Lockheed Martin’s Airborne Multi-INT Laboratory: Innovation in the Air
Security concerns throughout the world today reflect the need for diverse airborne C4ISR solutions that provide continuous awareness of one’s environment. Different environments, however, require different solutions. Plus, system development is expensive and time consuming. Answering the need for expedited C4ISR solutions is the key role for Lockheed Martin’s Airborne Multi-Intelligence Laboratory or AML.
An innovative flying laboratory, the AML, known as Dragon Star, is a Gulfstream III business jet that has been modified into a test bed for testing and fielding C4ISR capabilities. The Gulfstream III was chosen as the AML platform due to its ability to support a multitude of sensors, broad flight regime and long range.
Since its introduction in 2009, the AML has been used to evaluate how sensors operate - alone and in combination - in real-world exercises and scenarios. It has participated in customer demonstrations and experiments in Europe, the Pacific Rim and the United States.

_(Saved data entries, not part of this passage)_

import Summits.ResolutionOfSingularities.ResolutionOfSingularities.Theorems.PurelyInseparableDim4PureLeafGlobalWinTheorem
import Summits.ResolutionOfSingularities.ResolutionOfSingularities.Theorems.PurelyInseparableDim4FlatAbsorbPrep
import HarnessLib
import HarnessLib.Audit.Tags

/-!
# Purely inseparable fourfolds — a `q`-th-POWER SUMMAND THAT LOWERS NO `ord_S` IS INVISIBLE TO THE GAME;
# unit leaves `x^a·(1+x_j)` with `a_j` ODD and all other exponents EVEN win over `𝔽₂`
# (cell res-dim4-pi; brick (δ) «product class 𝓤», FILE 2) [OURS · counted 0 · about OUR frame, not about resolution]

Width seat `res-dim4-p-10` (g4).  Step 1 of the brick («cleaning is invisible to the next step») is the tree's
`MohAlong.deletePthPowers_translate_chartTransform_deletePthPowers` (p-1, p647102).  This file draws the
game-theoretic consequence, for every field `K` of characteristic `p` and `q = pⁿ`:

* **`PthPowerShift.step_add_eq`**, **`isEquimultiplePoint_add_iff`**, **`edge_add_iff`** — if every monomial of
  `T` is a `q`-th-power exponent and `ord_S(F + T) = ord_S F` for every coordinate centre `S`, then the states
  `⟨F + T, r, exc⟩` and `⟨F, r, exc⟩` have the SAME permissible centres, the SAME equimultiple points and the SAME
  successor under every `CentreBlowup.step` (the chart law keeps `q`-th-power exponents, the translation keeps
  `q`-th powers by Frobenius, the cleaning deletes them; the new multiplicities read `ord_S`);
* **`PthPowerShift.stateWins_add_iff`** — hence `StateWins q ⟨F + T, r, exc⟩ ↔ StateWins q ⟨F, r, exc⟩`
  (`wins_congr`: A's attractor only sees legal moves and answers);
* **`PureLeafNF.stateWins_unitLeaf_odd_of_forall_even`** — over `𝔽₂`, `q = 2`: a unit leaf `x^a·(1+x_j)` with
  `a_j` ODD and `a_k` EVEN for `k ≠ j` is `x^a + (square monomial dominating x^a)`, so it is an A-win of the plain
  global game, every booking, by D3b's `PureLeafNF.stateWins_monomial` (p684251).  With FILE 1
  (`…PureLeafUnitEven`, p702830: `a_j` even) the unit leaves NOT covered by a uniform theorem are exactly those with
  `a_j` odd and another odd exponent.

Riders: `𝔽₂`-rational replies for the corollary; plain game, not MODE 1h; NOT F4-C(2,2).  Nothing here proves
resolution of singularities in dimension ≥ 4 / characteristic `p`; counted 0; AI work, weaker than expert review.
bears_on: LADDER-RESOLUTION:D157-DOOR2 (res-dim4-pi · brick (δ) FILE 2 · CONFIGS unit-leaf row). Supports
stmt-ResolutionOfSingularities-16155 (helper).
-/

set_option linter.dupNamespace false

open MvPolynomial Finset

open scoped BigOperators

noncomputable section

namespace Summit.ResolutionOfSingularities.ResolutionOfSingularities.Theorems.PIDim4

open Literature.AlgebraicGeometry.Resolution
open Literature.AlgebraicGeometry.Resolution.Hauser2010
open CentreBlowup

/-! ## 1. A's attractor is determined by the legal moves and their answers -/

namespace PthPowerShift

/-- Two positions with the same legal moves and the same answers are won together. [folklore] -/
theorem wins_congr {P M : Type} {legal : P → M → Prop} {succ : P → M → P → Prop} {x x' : P}
    (hl : ∀ m, legal x m ↔ legal x' m) (hs : ∀ m y, succ x m y ↔ succ x' m y)
    (h : Game.Wins legal succ x) : Game.Wins legal succ x' := by
  cases h with
  | terminal h0 => exact Game.Wins.terminal fun m hm => h0 m ((hl m).mpr hm)
  | move hm h1 => exact Game.Wins.move ((hl _).mp hm) fun y hy => h1 y ((hs _ _).mpr hy)

/-! ## 2. A `q`-th-power summand is invisible to the step -/

variable {K : Type} [Field K] [DecidableEq K] (p : ℕ) [hp : Fact p.Prime] [CharP K p]

omit [DecidableEq K] hp [CharP K p] in
/-- A polynomial all of whose monomials are `q`-th-power exponents is deleted entirely by the cleaning. [folklore] -/
theorem deletePthPowers_eq_zero_of_forall (q : ℕ) (T : MvPolynomial (Fin 4) K)
    (hT : ∀ d ∈ T.support, IsPthPowerExponent q d) : deletePthPowers q T = 0 := by
  unfold deletePthPowers
  refine Finset.sum_eq_zero fun d hd => ?_
  rw [Finset.mem_filter] at hd
  exact absurd (hT d hd.1) hd.2

omit [DecidableEq K] in
/-- The cleaned transform of such a `T` vanishes (chart law, Frobenius, cleaning). [folklore] -/
theorem deletePthPowers_translate_chartTransform_eq_zero (n : ℕ) (S : Finset (Fin 4)) (j : Fin 4)
    (b : Fin 4 → K) (T : MvPolynomial (Fin 4) K) (hT : ∀ d ∈ T.support, IsPthPowerExponent (p ^ n) d) :
    deletePthPowers (p ^ n) (PointBlowup.translate b (chartTransform (p ^ n) S j T)) = 0 := by
  have h := MohAlong.deletePthPowers_translate_chartTransform_deletePthPowers p n S j b T
  rw [deletePthPowers_eq_zero_of_forall _ T hT, chartTransform_zero] at h
  rw [← h]
  unfold PointBlowup.translate
  rw [map_zero, deletePthPowers_zero]

omit [DecidableEq K] in
/-- **Same equimultiple points** for `⟨F + T, r, exc⟩` and `⟨F, r, exc⟩`. [folklore] -/
theorem isEquimultiplePoint_add_iff (n : ℕ) (S : Finset (Fin 4)) (j : Fin 4) (b : Fin 4 → K)
    (F T : MvPolynomial (Fin 4) K) (hT : ∀ d ∈ T.support, IsPthPowerExponent (p ^ n) d)
    (r : Fin 4 →₀ ℕ) (exc : Finset (Fin 4)) :
    IsEquimultiplePoint (p ^ n) S j b (⟨F + T, r, exc⟩ : State K) ↔
      IsEquimultiplePoint (p ^ n) S j b (⟨F, r, exc⟩ : State K) := by
  have hz : ∀ d : Fin 4 →₀ ℕ, d ≠ 0 → d.degree < p ^ n →
      coeff d (PointBlowup.translate b (chartTransform (p ^ n) S j T)) = 0 := fun d hd0 hdq =>
    FlatAbsorb.coeff_eq_zero_of_killed
      (deletePthPowers_translate_chartTransform_eq_zero p n S j b T hT) hd0 hdq
  unfold IsEquimultiplePoint pointTransform
  show (∀ d : Fin 4 →₀ ℕ, d ≠ 0 → d.degree < p ^ n →
      coeff d (PointBlowup.translate b (chartTransform (p ^ n) S j (F + T))) = 0) ↔
    (∀ d : Fin 4 →₀ ℕ, d ≠ 0 → d.degree < p ^ n →
      coeff d (PointBlowup.translate b (chartTransform (p ^ n) S j F)) = 0)
  rw [chartTransform_add, MohAlong.translate_add]
  refine ⟨fun h d hd0 hdq => ?_, fun h d hd0 hdq => ?_⟩
  · have := h d hd0 hdq
    rwa [coeff_add, hz d hd0 hdq, add_zero] at this
  · rw [coeff_add, hz d hd0 hdq, add_zero]; exact h d hd0 hdq

/-- **Same successor**: `step q S j b ⟨F + T, r, exc⟩ = step q S j b ⟨F, r, exc⟩` when moreover
`ord_S (F + T) = ord_S F` (read by the new multiplicity). [folklore] -/
theorem step_add_eq (n : ℕ) (S : Finset (Fin 4)) (j : Fin 4) (b : Fin 4 → K)
    (F T : MvPolynomial (Fin 4) K) (hT : ∀ d ∈ T.support, IsPthPowerExponent (p ^ n) d)
    (hord : ordAlong S (F + T) = ordAlong S F) (r : Fin 4 →₀ ℕ) (exc : Finset (Fin 4)) :
    step (p ^ n) S j b (⟨F + T, r, exc⟩ : State K) = step (p ^ n) S j b (⟨F, r, exc⟩ : State K) := by
  simp only [step, CState.mk.injEq]
  refine ⟨?_, ?_, rfl⟩
  · unfold pointTransform
    show deletePthPowers (p ^ n) (PointBlowup.translate b (chartTransform (p ^ n) S j (F + T))) =
      deletePthPowers (p ^ n) (PointBlowup.translate b (chartTransform (p ^ n) S j F))
    rw [chartTransform_add, MohAlong.translate_add, Hauser2010.deletePthPowers_add,
      deletePthPowers_translate_chartTransform_eq_zero p n S j b T hT, add_zero]
  · unfold newMult
    show ((r.filter fun i => b i = 0).update j ((ordAlong S (F + T)).toNat - p ^ n)) =
      (r.filter fun i => b i = 0).update j ((ordAlong S F).toNat - p ^ n)
    rw [hord]

omit [DecidableEq K] hp [CharP K p] in
/-- **Same permissible centres.** [folklore] -/
theorem isPermissibleCentre_add_iff (q : ℕ) (S : Finset (Fin 4)) (F T : MvPolynomial (Fin 4) K)
    (hord : ordAlong S (F + T) = ordAlong S F) :
    IsPermissibleCentre q S (F + T) ↔ IsPermissibleCentre q S F := by
  unfold IsPermissibleCentre
  rw [hord]

/-- **Same edges.** [folklore] -/
theorem edge_add_iff (n : ℕ) (S : Finset (Fin 4)) (F T : MvPolynomial (Fin 4) K)
    (hT : ∀ d ∈ T.support, IsPthPowerExponent (p ^ n) d) (hord : ordAlong S (F + T) = ordAlong S F)
    (r : Fin 4 →₀ ℕ) (exc : Finset (Fin 4)) (t : State K) :
    Edge (p ^ n) S (⟨F + T, r, exc⟩ : State K) t ↔ Edge (p ^ n) S (⟨F, r, exc⟩ : State K) t := by
  unfold Edge
  simp only [step_add_eq p n S _ _ F T hT hord r exc, isEquimultiplePoint_add_iff p n S _ _ F T hT r exc]

/-! ## 3. Hence the same winner -/

/-- **A `q`-th-POWER SUMMAND THAT LOWERS NO `ord_S` IS INVISIBLE TO THE GAME**: for every field of
characteristic `p`, `q = pⁿ`, every `F`, every `T` all of whose monomials are `q`-th-power exponents with
`ord_S (F + T) = ord_S F` for all `S`, and every booking,
`StateWins q ⟨F + T, r, exc⟩ ↔ StateWins q ⟨F, r, exc⟩`. [OURS · counted 0] [folklore] -/
theorem stateWins_add_iff (n : ℕ) (F T : MvPolynomial (Fin 4) K)
    (hT : ∀ d ∈ T.support, IsPthPowerExponent (p ^ n) d) (hord : ∀ S, ordAlong S (F + T) = ordAlong S F)
    (r : Fin 4 →₀ ℕ) (exc : Finset (Fin 4)) :
    StateWins (p ^ n) (⟨F + T, r, exc⟩ : State K) ↔ StateWins (p ^ n) (⟨F, r, exc⟩ : State K) := by
  have hl : ∀ S : Finset (Fin 4), IsPermissibleCentre (p ^ n) S (⟨F + T, r, exc⟩ : State K).F ↔
      IsPermissibleCentre (p ^ n) S (⟨F, r, exc⟩ : State K).F := fun S =>
    isPermissibleCentre_add_iff (p ^ n) S F T (hord S)
  have hs : ∀ (S : Finset (Fin 4)) (t : State K), Edge (p ^ n) S (⟨F + T, r, exc⟩ : State K) t ↔
      Edge (p ^ n) S (⟨F, r, exc⟩ : State K) t := fun S t => edge_add_iff p n S F T hT (hord S) r exc t
  unfold StateWins
  exact ⟨fun h => wins_congr hl hs h, fun h => wins_congr (fun S => (hl S).symm) (fun S t => (hs S t).symm) h⟩

end PthPowerShift

/-! ## 4. Unit leaves with `a_j` odd and every other exponent even -/

namespace PureLeafNF

/-- **A UNIT LEAF `x^a·(1+x_j)` WITH `a_j` ODD AND ALL OTHER EXPONENTS EVEN WINS THE PLAIN GLOBAL GAME OVER
`𝔽₂`** (`q = 2`, every booking): `x^a·(1+x_j) = x^a + x^{a+δ_j}` with `x^{a+δ_j}` a square dominating `x^a`, so
the game is that of the pure leaf `x^a` (`PthPowerShift.stateWins_add_iff`), won by D3b's `stateWins_monomial`.
[OURS · counted 0] [folklore] -/
theorem stateWins_unitLeaf_odd_of_forall_even (j : Fin 4) (a : Fin 4 → ℕ) (hodd : a j % 2 = 1)
    (heven : ∀ k, k ≠ j → a k % 2 = 0) (r : Fin 4 →₀ ℕ) (exc : Finset (Fin 4)) :
    StateWins 2 (⟨monomial (Finsupp.equivFunOnFinite.symm a) 1 * (1 + X j), r, exc⟩ : State (ZMod 2)) := by
  rw [mul_add, mul_one, X, monomial_mul, one_mul]
  have hne : Finsupp.equivFunOnFinite.symm a ≠ Finsupp.equivFunOnFinite.symm a + Finsupp.single j 1 := by
    intro h
    have := congrArg (fun d => d j) h
    simp only [Finsupp.coe_add, Pi.add_apply, Finsupp.single_eq_same] at this
    omega
  have key := PthPowerShift.stateWins_add_iff (K := ZMod 2) 2 1 (monomial (Finsupp.equivFunOnFinite.symm a) 1)
    (monomial (Finsupp.equivFunOnFinite.symm a + Finsupp.single j 1) 1) ?_ ?_ r exc
  · rw [pow_one] at key
    exact key.mpr (stateWins_monomial a r exc)
  · intro d hd
    rw [support_monomial, if_neg one_ne_zero, Finset.mem_singleton] at hd
    subst hd
    rw [isPthPowerExponent_iff]
    intro i
    simp only [pow_one, Finsupp.coe_add, Pi.add_apply, Finsupp.coe_equivFunOnFinite_symm,
      Finsupp.single_apply]
    by_cases hij : j = i
    · rw [if_pos hij, ← hij]; omega
    · rw [if_neg hij, add_zero]; have := heven i (fun h => hij h.symm); omega
  · intro S
    rw [ordAlong_monomial_add_monomial S hne one_ne_zero one_ne_zero, ordAlong_monomial S _ one_ne_zero,
      min_eq_left]
    have hle : degIn S (Finsupp.equivFunOnFinite.symm a) ≤
        degIn S (Finsupp.equivFunOnFinite.symm a + Finsupp.single j 1) := by
      unfold degIn
      exact Finset.sum_le_sum fun i _ => by
        rw [Finsupp.coe_add, Pi.add_apply]; exact Nat.le_add_right _ _
    exact_mod_cast hle

/-- The same with the leaf written as `x^a + x^{a + δ_j}`. [OURS · counted 0] [folklore] -/
theorem stateWins_monomial_add_monomial_odd_of_forall_even (j : Fin 4) (a : Fin 4 → ℕ) (hodd : a j % 2 = 1)
    (heven : ∀ k, k ≠ j → a k % 2 = 0) (r : Fin 4 →₀ ℕ) (exc : Finset (Fin 4)) :
    StateWins 2 (⟨monomial (Finsupp.equivFunOnFinite.symm a) 1 +
      monomial (Finsupp.equivFunOnFinite.symm a + Finsupp.single j 1) 1, r, exc⟩ : State (ZMod 2)) := by
  have h := stateWins_unitLeaf_odd_of_forall_even j a hodd heven r exc
  rwa [mul_add, mul_one, X, monomial_mul, one_mul] at h

end PureLeafNF

end Summit.ResolutionOfSingularities.ResolutionOfSingularities.Theorems.PIDim4

end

“We’ve used the AML to help customers test sensors, communications packages, exploitation sub-systems, and even develop concepts of operation,” said Charles Gulledge, with Lockheed Martin’s airborne reconnaissance business development. “With the AML, we’ve been able to show how ISR capabilities can be rapidly integrated into operational scenarios and mission systems with minimal development time.”
In addition to a full suite of intelligence computing capabilities that supports most commercial operating systems, a “canoe” on the underside of the aircraft can house many types of sensors. An open architecture and the aircraft’s configurable exterior physical structure allow C4ISR components (software and hardware) to be integrated and switched in a matter of hours, rather than days. The aircraft’s open architecture design also makes it simple to integrate the AML with existing sovereign ground architectures while maintaining interoperability during coalition engagements.

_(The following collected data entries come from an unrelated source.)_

/-- **Reading one side-symmetric pair-split term** in a given slot labelling `(p, x | q, r, s)`. [folklore] -/
theorem term_reading (p x q r s : Fin 5) (hpx : p ≠ x) (hqr : q ≠ r) (hqs : q ≠ s) (hrs : r ≠ s)
    (u w : (Fin 5 → Fin 5) → ℂ)
    (hu : ∀ v v' : Fin 5 → Fin 5, v p = v' p → v x = v' x → u v = u v')
    (hw : ∀ v v' : Fin 5 → Fin 5, v q = v' q → v r = v' r → v s = v' s → w v = w v')
    (hus : ∀ v : Fin 5 → Fin 5, u (v ∘ ⇑(Equiv.swap p x)) = u v)
    (hwqr : ∀ v : Fin 5 → Fin 5, w (v ∘ ⇑(Equiv.swap q r)) = w v)
    (hwrs : ∀ v : Fin 5 → Fin 5, w (v ∘ ⇑(Equiv.swap r s)) = w v)
    (U : Fin 5 → Fin 5 → ℂ) (W : Fin 5 → Fin 5 → Fin 5 → ℂ)
    (hU : U = fun y z => u (fun i => if i = p then y else z))
    (hW : W = fun y z o => w (fun i => if i = q then y else if i = r then z else if i = s then o else y)) :
    (∀ v : Fin 5 → Fin 5, u v = U (v p) (v x)) ∧ (∀ v : Fin 5 → Fin 5, w v = W (v q) (v r) (v s)) ∧
    (∀ y z : Fin 5, U y z = U z y) ∧ (∀ y z o : Fin 5, W y z o = W z y o) ∧ (∀ y z o : Fin 5, W y z o = W y o z) := by
  have hxp : x ≠ p := Ne.symm hpx
  have hrq : r ≠ q := Ne.symm hqr
  have hsq : s ≠ q := Ne.symm hqs
  have hsr : s ≠ r := Ne.symm hrs
  refine ⟨fun v => ?_, fun v => ?_, fun y z => ?_, fun y z o => ?_, fun y z o => ?_⟩
  · rw [hU]; exact hu v _ (by simp) (by simp [hxp])
  · rw [hW]; exact hw v _ (by simp) (by simp [hrq]) (by simp [hsq, hsr])
  · rw [hU]
    have h1 : u (fun i => if i = p then z else y) = u ((fun i => if i = p then y else z) ∘ ⇑(Equiv.swap p x)) := by
      refine hu _ _ ?_ ?_
      · simp [Function.comp_apply, hxp]
      · simp [Function.comp_apply, hxp]
    show u _ = u _
    rw [h1, hus]
  · rw [hW]
    have h1 : w (fun i => if i = q then z else if i = r then y else if i = s then o else z)
        = w ((fun i => if i = q then y else if i = r then z else if i = s then o else y) ∘ ⇑(Equiv.swap q r)) := by
      refine hw _ _ ?_ ?_ ?_
      · simp [Function.comp_apply, hrq]
      · simp [Function.comp_apply, hrq]
      · simp [Function.comp_apply, Equiv.swap_apply_def, hsq, hsr]
    show w _ = w _
    rw [h1, hwqr]
  · rw [hW]
    have h1 : w (fun i => if i = q then y else if i = r then o else if i = s then z else y)
        = w ((fun i => if i = q then y else if i = r then z else if i = s then o else y) ∘ ⇑(Equiv.swap r s)) := by
      refine hw _ _ ?_ ?_ ?_
      · simp [Function.comp_apply, Equiv.swap_apply_def, hqr, hqs]
      · simp [Function.comp_apply, hrq, hsq, hsr]
      · simp [Function.comp_apply, hrq, hsq, hsr]
    show w _ = w _
    rw [h1, hwrs]
import Summits.HodgeConjecture.HodgeConjecture.Theses.PadicSemiregularLift
import Summits.HodgeConjecture.HodgeConjecture.Theorems.FormalVectorBundlesAlgebraize.Negative.TowerTightness
import Summits.HodgeConjecture.HodgeConjecture.Theorems.PadicSemiregularLiftFormalVectorBundlesAlgebraizeTowerLadder
import Summits.HodgeConjecture.HodgeConjecture.Theorems.PadicSemiregularLiftFormalVectorBundlesAlgebraizeTowerRound
import Literature.AlgebraicGeometry.Resolution.ChowLemmaRing
import Literature.AlgebraicGeometry.Modules.VectorBundleFiniteLocallyFree
import Mathlib.CategoryTheory.Abelian.Basic

/-!
# Tower presentation of a compatible system of vector bundles (stub EB1)

Stub `stub_towerPresentation` (EB1) of line `chow-zariski-pushforward` of the crux
`FormalVectorBundlesAlgebraize` (route `PadicSemiregularLift` of `HodgeConjecture`): on a `W(k)`-flat
`Z` whose level-one vector bundles satisfy Serre's (A)+(B) (`∃` a vector bundle `L ↠ ι_{1*}F` with
`Ȟ¹(𝒰, 𝓗om(L, ι_{1*}F)) = 0`), every compatible system `(F_n, s_n)` of vector bundles on the
`Z_{n+1}` is the cokernel of a compatible system of maps `u_n : V'|Z_{n+1} ⟶ V|Z_{n+1}` between
restrictions of two vector bundles `V, V'` on `Z`.

Proof (Stacks 0D4B / EGA III₁ 5.1.4 §2.1, in the elementary form of the helper files
`…TowerLadder`, `…TowerLiftTools`, `…TowerRound`): Round 1 lifts `V ↠ ι_{1*}F_0` up the `p`-adic
ladders `0 → ι_{1*}F_0 → ι_{n+2,*}F_{n+1} → ι_{n+1,*}F_n → 0` (Čech lifting + nilpotent Nakayama) to
compatible epimorphisms `ṽ_n : V|Z_{n+1} ↠ F_n`; their kernels `K_n` form again a compatible system of
vector bundles, and Round 2 applied to it gives `w̃_n : V'|Z_{n+1} ↠ K_n`; `u_n = w̃_n ≫ (K_n ↪ V|Z_{n+1})`.
-/

-- Summit.HodgeConjecture.HodgeConjecture.… repeats the summit name by the D-0017 layout (Sub = Summit).
set_option linter.dupNamespace false
-- `(𝟭 _).obj`, `(F ⋙ G).obj`, `TopCat.Presheaf` are not reducible (as in Mathlib's `AlgebraicGeometry/Modules`).
set_option backward.isDefEq.respectTransparency false

noncomputable section

open CategoryTheory CategoryTheory.Limits AlgebraicGeometry
open Literature.AlgebraicGeometry.Motives Literature.AlgebraicGeometry.Motives.WittScheme
open Literature.AlgebraicGeometry.Resolution
open Literature.AlgebraicGeometry.Morphisms (CechMH1)
open Literature.AlgebraicGeometry.Modules
open Summit.HodgeConjecture.HodgeConjecture.Theorems.FormalVectorBundlesAlgebraize.Negative (thickeningMap_comp)
open Summit.HodgeConjecture.HodgeConjecture.Theorems.PadicPridhamSemiregularity (natCast_pow_eq_zero_thickening)

universe u

namespace Summit.HodgeConjecture.HodgeConjecture.Theorems.FormalVectorBundlesAlgebraize

/-! ### Two small abstract facts -/

/-- If the natural number `c` vanishes as a function on `Y`, it kills the sections of every direct
image `i_* F` of an `𝒪_Y`-module. -/
theorem nsmul_pushforward_sections_eq_zero {Y X : Scheme.{u}} (i : Y ⟶ X) (F : Y.Modules) (c : ℕ)
    (hc : ∀ U : Y.Opens, ((c : ℕ) : Γ(Y, U)) = 0) (W : X.Opens)
    (y : Γ((Scheme.Modules.pushforward i).obj F, W)) : c • y = 0 := by
  change c • (show Γ(F, i ⁻¹ᵁ W) from y) = 0
  rw [← Nat.cast_smul_eq_nsmul Γ(Y, i ⁻¹ᵁ W), hc, zero_smul]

“We made the AML’s architecture platform agonistic,” said Gulledge. “This has allowed us to test a myriad of intelligence sensor combinations on different aircraft platforms to address the needs of our diverse customer set.”
In just a few years the AML has grown in functionality, with new capabilities being added from a variety of industry partners. New sensors provided by Rockwell Collins and DRS Defense Solutions have been integrated into the AML’s mission system. The AML also has providing High Definition Electro-Optical/Infrared sensors from FLIR Systems and wideband data links provided by L-3 Communication Systems-West. Lockheed Martin is continuing to work with industry partners interested in fielding their systems on the AML to improve operational functionality.
“The AML has proved itself to be the perfect test platform for testing and fielding intelligence capabilities,” added Gulledge. “We’re continually investigating innovative ways to use the AML to respond to customer needs.”